Try it: In how many lines of the listing does the word "every" appear? Reply with the number only.

Exercise input:
open Real Set Finset Complex Literature.MathematicalPhysics.QuantumLattice
open Literature.Probability.LatticeModels hiding torusSupNorm
open Literature.MathematicalPhysics.QuantumLattice.BandSectorCounting
open Summit.HubbardSuperconductivity.HubbardSuperconductivity.Theorems.KLProgrammeLegKernels
open Summit.HubbardSuperconductivity.HubbardSuperconductivity.Theorems.KLRegimeWick
open Summit.HubbardSuperconductivity.HubbardSuperconductivity.Theorems.TwoPointAssembly
open Summit.HubbardSuperconductivity.HubbardSuperconductivity.Theorems.EngineV8
open Summit.HubbardSuperconductivity.HubbardSuperconductivity.Theorems.DispersionFlow
open Summit.HubbardSuperconductivity.HubbardSuperconductivity.Theorems.PerturbedFermiCurve

section Model

variable {L M : ℕ} [NeZero L] [NeZero M] {a' b' : ℝ} (B : BandBounds a' b') {R : RenConsts} {U μ : ℝ} {N : ℕ} {K : TrigPolyC4v} {A : ℝ}
import Mathlib
import Summits.MatrixMultiplication.MatrixMultiplication.Theorems.HiddenToeplitzCornersHiddenCornerLemmaRStein

/-!
# Hidden-corner lemma, column-type rank-one displacement (`d = 1`, G-constant class)

Support file for crux item `stmt-MatrixMultiplication-10752`
(`Summit.MatrixMultiplication.MatrixMultiplication.Theses.HiddenToeplitzCorners.HiddenCornerLemmaR`).

If every coefficient matrix of the pencil has Stein displacement `T a b − Z (T a b) Zᵀ = u ⊗ v a b`
with a COMMON left factor `u` (column type), the pencil hides a linearly explained corner
`T(X) E = F X` with `E`, `F` of rank `r`, and some `T(X₀)` is nonsingular, then `r ≤ 1`.

Proof (valuation argument). Stein inversion gives `T a b = L(u) L(v a b)ᵀ` with `L(w)` the
lower-triangular Toeplitz matrix `(L w) i k = w (i − k)` (`k ≤ i`); nonsingularity forces `u 0 ≠ 0`,
so `L(u)` is injective and the corner relation becomes `corr (v a b) (E·c) = 0` for `c ≠ b` and
`≠ 0` for `c = b` (for an `a` with `F·a ≠ 0`), where `corr h e k = Σ_{i ≥ k} h (i − k) e i`.
For nonzero `h`, `e` with valuation `ν(h)` and degree `δ(e)`: `corr h e = 0 → δ(e) < ν(h)` and
`corr h e ≠ 0 → ν(h) ≤ δ(e)`; two frame columns then give `δ₂ < ν₁ ≤ δ₁ < ν₂ ≤ δ₂`, absurd.
-/

set_option linter.dupNamespace false

namespace Summit.MatrixMultiplication.MatrixMultiplication.Theorems

open Matrix BigOperators Finset

/-- **Column-type `d = 1` case of the hidden-corner lemma (G-constant class).**
If `T a b − Z (T a b) Zᵀ = u ⊗ v a b` for a common `u`, the pencil hides a linearly explained corner
with frames of rank `r`, and some value of the pencil is nonsingular, then `r ≤ 1`. -/
theorem hclR_gconst_d_one (r N : ℕ) (T : Fin r → Fin r → Matrix (Fin N) (Fin N) ℂ)
    (E F : Matrix (Fin N) (Fin r) ℂ) (hE : E.rank = r) (hF : F.rank = r)
    (u : Fin N → ℂ) (v : Fin r → Fin r → Fin N → ℂ)
    (hdisp : ∀ a b, T a b - (Matrix.of fun i j : Fin N => if (i : ℕ) = (j : ℕ) + 1 then (1 : ℂ) else 0) * T a b *
        (Matrix.of fun i j : Fin N => if (i : ℕ) = (j : ℕ) + 1 then (1 : ℂ) else 0)ᵀ = Matrix.vecMulVec u (v a b))
    (hcorner : ∀ X : Matrix (Fin r) (Fin r) ℂ, (∑ a : Fin r, ∑ b : Fin r, X a b • T a b) * E = F * X)
    (hns : ∃ X₀ : Matrix (Fin r) (Fin r) ℂ, (∑ a : Fin r, ∑ b : Fin r, X₀ a b • T a b).det ≠ 0) :
    r ≤ 1 := by
  by_contra hr
  push Not at hr
  set Z := (Matrix.of fun i j : Fin N => if (i : ℕ) = (j : ℕ) + 1 then (1 : ℂ) else 0) with hZ
  -- N ≥ 1 (else E has rank 0)
  have hN : 0 < N := by
    rcases Nat.eq_zero_or_pos N with h | h
    · subst h
      have : E.rank ≤ 0 := by
        simpa using Matrix.rank_le_card_height E
      omega
    · exact h
  -- each T a b is the Stein sum
  have hT : ∀ a b, T a b = ∑ k ∈ Finset.range N, Z ^ k * Matrix.vecMulVec u (v a b) * (Zᵀ) ^ k :=
    fun a b => hclR_eq_stein_sum (T a b) u (v a b) (hdisp a b)
  -- u 0 ≠ 0 from nonsingularity
  have hu : u ⟨0, hN⟩ ≠ 0 := by
    intro hu0
    obtain ⟨X₀, hX₀⟩ := hns
    apply hX₀
    apply Matrix.det_eq_zero_of_row_eq_zero ⟨0, hN⟩
    intro j
    rw [Matrix.sum_apply]
    apply Finset.sum_eq_zero; intro a _
    rw [Matrix.sum_apply]
    apply Finset.sum_eq_zero; intro b _
    rw [Matrix.smul_apply, hT a b, hclR_stein_sum_row_zero u (v a b) hN j, hu0]; simp
  -- corner, column by column
  have hcol : ∀ a b c : Fin r, T a b *ᵥ (fun i => E i c) = if c = b then (fun i => F i a) else 0 := by
    intro a b c
    have h1 := hcorner (Matrix.single a b 1)
    have hsum : (∑ a' : Fin r, ∑ b' : Fin r, (Matrix.single a b (1 : ℂ)) a' b' • T a' b') = T a b := by
      rw [Finset.sum_eq_single a]
      · rw [Finset.sum_eq_single b]
        · simp
        · intro b' _ hb'; simp [hb'.symm]
        · simp
      · intro a' _ ha'
        apply Finset.sum_eq_zero; intro b' _
        simp [ha'.symm]
      · simp
    rw [hsum] at h1
    ext i
    have h2 := congr_fun (congr_fun h1 i) c
    rw [Matrix.mul_apply] at h2
    simp only [Matrix.mulVec, dotProduct]
    rw [h2, Matrix.mul_apply]
    by_cases hcb : c = b
    · subst hcb
      rw [if_pos rfl, Finset.sum_eq_single a]
      · simp
      · intro j _ hj; simp [hj.symm]
      · simp
    · rw [if_neg hcb]
      simp only [Pi.zero_apply]
      apply Finset.sum_eq_zero; intro j _
      simp only [Matrix.single_apply, mul_ite, mul_one, mul_zero, ite_eq_right_iff, and_imp]
      intro _ hbc; exact absurd hbc.symm hcb
  -- the two frame indices
  set b₁ : Fin r := ⟨0, by omega⟩ with hb₁
  set b₂ : Fin r := ⟨1, by omega⟩ with hb₂
  have hb12 : b₁ ≠ b₂ := by simp [hb₁, hb₂, Fin.ext_iff]
  -- some column of F is nonzero
  have hFne : ∃ a : Fin r, (fun i => F i a) ≠ 0 := by
    by_contra hall
    push Not at hall
    have : F = 0 := by
      ext i a; exact congr_fun (hall a) i
    rw [this, Matrix.rank_zero] at hF; omega
  obtain ⟨a, ha⟩ := hFne
  -- every column of E is nonzero
  have hEcol : ∀ c : Fin r, (fun i => E i c) ≠ 0 := by
    intro c hc
    have hker : (Pi.single c (1 : ℂ) : Fin r → ℂ) ∈ LinearMap.ker E.mulVecLin := by
      rw [LinearMap.mem_ker, Matrix.mulVecLin_apply]
      ext i
      simp only [Matrix.mulVec, dotProduct, Pi.single_apply, mul_ite, mul_one, mul_zero,
        Finset.sum_ite_eq', Finset.mem_univ, if_true, Pi.zero_apply]
      exact congr_fun hc i
    have hk : 0 < Module.finrank ℂ (LinearMap.ker E.mulVecLin) := by
      apply Module.finrank_pos_iff_exists_ne_zero.mpr
      refine ⟨⟨Pi.single c 1, hker⟩, ?_⟩
      simp [Subtype.ext_iff]
    have hrn := LinearMap.finrank_range_add_finrank_ker E.mulVecLin
    have hrk : E.rank = Module.finrank ℂ (LinearMap.range E.mulVecLin) := rfl
    simp only [Module.finrank_fintype_fun_eq_card, Fintype.card_fin] at hrn
    omega
  -- correlation data of v a b against the frame columns
  have hcorr : ∀ b c : Fin r, (∑ k ∈ Finset.range N,
      (∑ m : Fin N, v a b m * (if h : (m : ℕ) + k < N then E ⟨(m : ℕ) + k, h⟩ c else 0)) • (Z ^ k *ᵥ u)) =
      if c = b then (fun i => F i a) else 0 := by
    intro b c
    rw [← hcol a b c, hT a b, hZ, hclR_stein_sum_mulVec]
    refine Finset.sum_congr rfl fun k _ => ?_
    rw [hclR_dot_shiftT_pow]
  -- valuations ν b (least index of a nonzero entry of v a b) and degrees δ c of the frame columns
  have hvne : ∀ b : Fin r, ∃ m : Fin N, v a b m ≠ 0 := by
    intro b
    by_contra hall; push Not at hall
    have := hcorr b b
    rw [if_pos rfl] at this
    apply ha
    rw [← this]
    apply Finset.sum_eq_zero; intro k _
    have : (∑ m : Fin N, v a b m * (if h : (m : ℕ) + k < N then E ⟨(m : ℕ) + k, h⟩ b else 0)) = 0 := by
      apply Finset.sum_eq_zero; intro m _; simp [hall m]
    rw [this, zero_smul]
  have key : ∀ b c : Fin r, ∀ ν δ : Fin N, v a b ν ≠ 0 → (∀ m, v a b m ≠ 0 → (ν : ℕ) ≤ m) →
      E δ c ≠ 0 → (∀ i, E i c ≠ 0 → (i : ℕ) ≤ δ) →
      (c ≠ b → (δ : ℕ) < ν) ∧ (c = b → (ν : ℕ) ≤ δ) := by
    intro b c ν δ hvν hvmin hEδ hEmax
    constructor
    · intro hcb
      by_contra hle; push Not at hle
      have hz := hcorr b c
      rw [if_neg hcb] at hz
      have hall := hclR_coeff_eq_zero_of_sum_smul_shift u _ hN hu hz ((δ : ℕ) - ν) (by have := δ.2; omega)
      exact hclR_corr_ne_zero_at (v a b) (fun i => E i c) ν δ hvν hvmin hEδ hEmax hle hall
    · intro hcb
      subst hcb
      by_contra hlt; push Not at hlt
      have hz := hcorr c c
      rw [if_pos rfl] at hz
      apply ha; rw [← hz]
      apply Finset.sum_eq_zero; intro k _
      rw [hclR_corr_eq_zero_of_lt (v a c) (fun i => E i c) ν δ hvmin hEmax hlt k, zero_smul]
  -- extract extremal indices
  have hmin : ∀ b : Fin r, ∃ ν : Fin N, v a b ν ≠ 0 ∧ ∀ m, v a b m ≠ 0 → (ν : ℕ) ≤ m := by
    intro b
    obtain ⟨m0, hm0⟩ := hvne b
    obtain ⟨ν, hν, hmin⟩ := (Finset.univ.filter fun m : Fin N => v a b m ≠ 0).exists_min_image
      (fun m => (m : ℕ)) ⟨m0, by simp [hm0]⟩
    exact ⟨ν, (Finset.mem_filter.mp hν).2, fun m hm => hmin m (by simp [hm])⟩
  have hmax : ∀ c : Fin r, ∃ δ : Fin N, E δ c ≠ 0 ∧ ∀ i, E i c ≠ 0 → (i : ℕ) ≤ δ := by
    intro c
    have : ∃ i0 : Fin N, E i0 c ≠ 0 := by
      by_contra hall; push Not at hall
      exact hEcol c (funext hall)
    obtain ⟨i0, hi0⟩ := this
    obtain ⟨δ, hδ, hmax⟩ := (Finset.univ.filter fun i : Fin N => E i c ≠ 0).exists_max_image
      (fun i => (i : ℕ)) ⟨i0, by simp [hi0]⟩
    exact ⟨δ, (Finset.mem_filter.mp hδ).2, fun i hi => hmax i (by simp [hi])⟩
  obtain ⟨ν₁, hν₁, hν₁min⟩ := hmin b₁
  obtain ⟨ν₂, hν₂, hν₂min⟩ := hmin b₂
  obtain ⟨δ₁, hδ₁, hδ₁max⟩ := hmax b₁
  obtain ⟨δ₂, hδ₂, hδ₂max⟩ := hmax b₂
  have h11 := (key b₁ b₁ ν₁ δ₁ hν₁ hν₁min hδ₁ hδ₁max).2 rfl
  have h12 := (key b₁ b₂ ν₁ δ₂ hν₁ hν₁min hδ₂ hδ₂max).1 hb12.symm
  have h22 := (key b₂ b₂ ν₂ δ₂ hν₂ hν₂min hδ₂ hδ₂max).2 rfl
  have h21 := (key b₂ b₁ ν₂ δ₁ hν₂ hν₂min hδ₁ hδ₁max).1 hb12
  omega

end Summit.MatrixMultiplication.MatrixMultiplication.Theorems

Solution to this task: 2